In the Internet Archive, once something goes in, it’s not meant to come out. The Internet Archive is designed to preserve a public, permanent, online copy of whatever content they are provided to store – a snapshot of their state at a given moment. Documents, media, and files are intended to be preserved in an unchanging state once they are uploaded into the system whether that’s their only form, final form, or somewhere in between.

While this indelible state might not seem like a good feature for a typical cloud storage provider, Permanent is not your typical cloud storage platform. Preservation is the Permanent mission and we deeply value the fixed, public nature of the Internet Archive to serve that mission. Working with files in an essentially “read-only” state is complementary to our own, internal publishing feature.

However, the way in which the Internet Archive’s content is organized is not compatible with our hierarchical file storage system. The Internet Archives file hierarchy looks like this:

  • “An item”, designated by a unique identifier, can contain any number of files
  • “A collection” can contain any number of items.

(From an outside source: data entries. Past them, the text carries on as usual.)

import Literature.Combinatorics.Additive.BalogSzemerediGowers
import Mathlib.Combinatorics.Additive.PluenneckeRuzsa

/-!
# Proof of the Balog–Szemerédi–Gowers theorem, energy form (`Zhao2023_thm7136_holds`)

Discharges the named fact `Literature.Combinatorics.Additive.Zhao2023_thm7136`
(Y. Zhao, *Graph Theory and Additive Combinatorics*, CUP 2023, Theorem 7.13.6): if
`E(A) ≥ |A|³/K` then some `A' ⊆ A` has `|A| ≤ C K^C |A'|` and `|A' + A'| ≤ C K^C |A'|`; here with
`C = 2^28` (precisely `|A| ≤ 16K|A'|`, `|A' + A'| ≤ 2^28 K^12 |A'|`).

The argument is Gowers' proof of the Balog–Szemerédi–Gowers theorem (W. T. Gowers, *A new proof of
Szemerédi's theorem*, GAFA 11 (2001)): popular differences and paths of length two — in Zhao's
presentation the "path of length 2 lemma" (Lemma 7.13.10, dependent random choice) and the
popular-vertex / common-neighbour count from the proofs of Lemma 7.13.11 and Theorem 7.13.9 — written
in pure counting form for an arbitrary abelian group. The arrangement follows the Lean library
`add-combi` (`AddCombi/BSG.lean`, Y. Dillies and B. Mehta), which is stated for finite groups with
densities and discrete convolutions and is therefore re-derived here with cardinalities
(`Finset.card`, `Finset.addEnergy`). It yields `A' ⊆ A` with `|A| ≤ 16K|A'|` and
`|A' - A'| ≤ 2^14 K^6 |A'|` (`bsg_self_sub`); the Ruzsa triangle inequality
`|A' + A'| |A'| ≤ |A' - A'|²` (Mathlib `Finset.ruzsa_triangle_inequality_add_sub_sub`) converts
differences to sums, as in Zhao's deduction of Theorem 7.13.6 from Theorem 7.13.7 (Corollary 7.3.6).

Notation in the docstrings: `r(x) = #{(a, b) ∈ A × B : a + b = x}`, the slice
`X_x = {a ∈ A : x - a ∈ B}` (so `#X_x = r(x)`), and `d(y) = #{(b, b') ∈ B × B : b - b' = y}`.

Also discharged here (Step 6): `energy_partialSumset` (T. Tao, V. Vu, *Additive Combinatorics*,
CUP 2006, Lemma 2.30, second assertion, pp. 86–87): `E(A, B) ≥ |A|^{3/2}|B|^{3/2}/K` gives the graph
`G` of popular sums with `|G| ≥ |A||B|/(2K)` and `|A +_G B| ≤ 2K|A|^{1/2}|B|^{1/2}` — the printed
popular-sums argument (it is also Zhao's proof that Theorem 7.13.9 implies Theorem 7.13.7).

Deliberately NOT here: the two-set / graph forms (Zhao Theorems 7.13.7, 7.13.9; Tao–Vu Theorem 2.29
remains the named fact `balogSzemerediGowers`), paths of length three, polynomial-loss refinements.
-/

namespace Literature.Combinatorics.Additive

Internet Archive collections, in their current form, don’t lend themselves to arbitrary groupings the same way a user might create folders in their own file system. They are used to thoughtfully curate categories of items across their system. Importantly, they are also locked behind administrative accounts to limit editing or creation. That makes sense given the Internet Archive’s focus on archival scenarios, but being able to take an arbitrary folder structure and approximate it in their system is a bit tricky.

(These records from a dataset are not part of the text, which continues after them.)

theorem isSemialgebraicFunOn_c₀_mul :
    IsSemialgebraicFunOn ℚ unitIoo
      (fun x => c₀ * (x 0) ^ (-(3:ℝ)/4) * (1 - x 0) ^ (-(3:ℝ)/4)) := by
  rw [isSemialgebraicFunOn_iff]
  have hS :
      {z : Fin (1 + 1) → ℝ | Fin.init z ∈ unitIoo ∧
          z (Fin.last 1) = c₀ * (Fin.init z 0) ^ (-(3:ℝ)/4) * (1 - Fin.init z 0) ^ (-(3:ℝ)/4)} =
        ({z : Fin 2 → ℝ | 0 < MvPolynomial.aeval z (MvPolynomial.X (R := ℚ) (0 : Fin 2))} ∩
          {z | 0 < MvPolynomial.aeval z (1 - MvPolynomial.X (R := ℚ) (0 : Fin 2))}) ∩
        ({z | 0 < MvPolynomial.aeval z (MvPolynomial.X (R := ℚ) (1 : Fin 2))} ∩
          ({z | 0 < MvPolynomial.aeval z wPoly} ∩
            {z | MvPolynomial.aeval z (wPoly ^ 2 - 34992) = 0})) := by
    ext z
    simp only [Set.mem_setOf_eq, Set.mem_inter_iff, Set.mem_Ioo, wPoly, map_sub, map_mul,
      map_pow, map_one, map_ofNat, MvPolynomial.aeval_X, sub_pos]
    have e0 : Fin.init z 0 = z 0 := rfl
    have e1 : z (Fin.last 1) = z 1 := rfl
    rw [e0, e1]
    constructor
    · rintro ⟨hz, hy⟩
      obtain ⟨h1, h2, h3⟩ := (c₀_graph_iff hz).mp hy
      exact ⟨hz, h1, sub_pos.mp h2, h3⟩
    · rintro ⟨hz, h1, h2, h3⟩
      exact ⟨hz, (c₀_graph_iff hz).mpr ⟨h1, sub_pos.mpr h2, h3⟩⟩
  rw [hS]
  exact ((Literature.ModelTheory.ExponentialFields.isSemialgebraic_setOf_eval_pos _).inter
    (Literature.ModelTheory.ExponentialFields.isSemialgebraic_setOf_eval_pos _)).inter
    ((Literature.ModelTheory.ExponentialFields.isSemialgebraic_setOf_eval_pos _).inter
    ((Literature.ModelTheory.ExponentialFields.isSemialgebraic_setOf_eval_pos _).inter
    (Literature.ModelTheory.ExponentialFields.isSemialgebraic_setOf_eval_eq_zero _)))

/-- **Witness** for the crux's second representation: `[∫_(0,1) c₀ t^(-3/4)(1-t)^(-3/4)]`,
with integrand SYNTACTICALLY the crux's. Hence `DasGapTwelve` is not vacuous. -/
def repC₀B : KZ.IntegralRep 1 where
  domain := unitIoo
  integrand := fun x => c₀ * (x 0) ^ (-(3:ℝ)/4) * (1 - x 0) ^ (-(3:ℝ)/4)
  isSemialgebraic_domain := isSemialgebraic_unitIoo
  isSemialgebraicFunOn_integrand := isSemialgebraicFunOn_c₀_mul
  integrableOn := by
    have h : IntegrableOn (fun x : Fin 1 → ℝ => c₀ * ((x 0) ^ (-(3:ℝ)/4) * (1 - x 0) ^ (-(3:ℝ)/4)))
        unitIoo :=
      (integrableOn_rpow_mul_rpow (α := -(3:ℝ)/4) (β := -(3:ℝ)/4) (by norm_num) (by norm_num)).const_mul c₀
    exact IntegrableOn.congr_fun h (fun x _ => (mul_assoc _ _ _).symm) measurableSet_unitIoo

theorem repC₀B_eqOn : Set.EqOn repC₀B.integrand
    (fun x => (2:ℝ) ^ (-(1:ℝ)/4) * (3:ℝ) ^ ((3:ℝ)/8) * Real.sqrt (1 + Real.sqrt 3) *
      (x 0) ^ (-(3:ℝ)/4) * (1 - x 0) ^ (-(3:ℝ)/4)) repC₀B.domain := fun _ _ => rfl

/-- **The crux is one concrete equivalence** (pinned representations differ by relations:
integrand additivity with a zero representation, `KZ.of_sub_of_mem_relations_of_eqOn`). -/
theorem dasGapTwelve_iff_instance :
    Theses.TerasomaMultiplication.DasGapTwelve ↔ KZ.Equivalent repB_1_12_1_4 repC₀B := by
  constructor
  · intro h
    exact h _ _ rfl repB_1_12_1_4_eqOn rfl repC₀B_eqOn
  · intro h r r' hd hi hd' hi'
    have h1 : KZ.of r - KZ.of repB_1_12_1_4 ∈ KZ.relations :=
      KZ.of_sub_of_mem_relations_of_eqOn (by rw [hd]; rfl) fun x hx => by
        rw [hi hx]
        exact (repB_1_12_1_4_eqOn (show x ∈ unitIoo by rw [hd] at hx; exact hx)).symm
    have h3 : KZ.of repC₀B - KZ.of r' ∈ KZ.relations :=
      KZ.of_sub_of_mem_relations_of_eqOn (by rw [hd']; rfl) fun x hx => by
        rw [repC₀B_eqOn hx]
        exact (hi' (show x ∈ r'.domain by rw [hd']; exact hx)).symm
    have := KZ.relations.add_mem (KZ.relations.add_mem h1 h) h3
    unfold KZ.Equivalent at this ⊢
    convert this using 1
    abel

end Constant

/-! ## Load-bearing analysis: the constant `c₀` cannot be dropped -/
section LoadBearing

The Internet Archive’s metadata schema is nicely accommodating; it’s based on Dublin Core and constraints on the metadata values of individual items are free-form. Although there’s a basic set of universal metadata vocabulary across their system – i.e.name of the item, who uploaded the item, what collection the item belongs to – it is possible to store completely arbitrary key-value pairs on an item through their API, even if that data is never surfaced in their UI. Some metadata fields are even allowed to be updated after the creation of an item, but fields related to file organization like the unique identifier or the collection to which an item belongs are not.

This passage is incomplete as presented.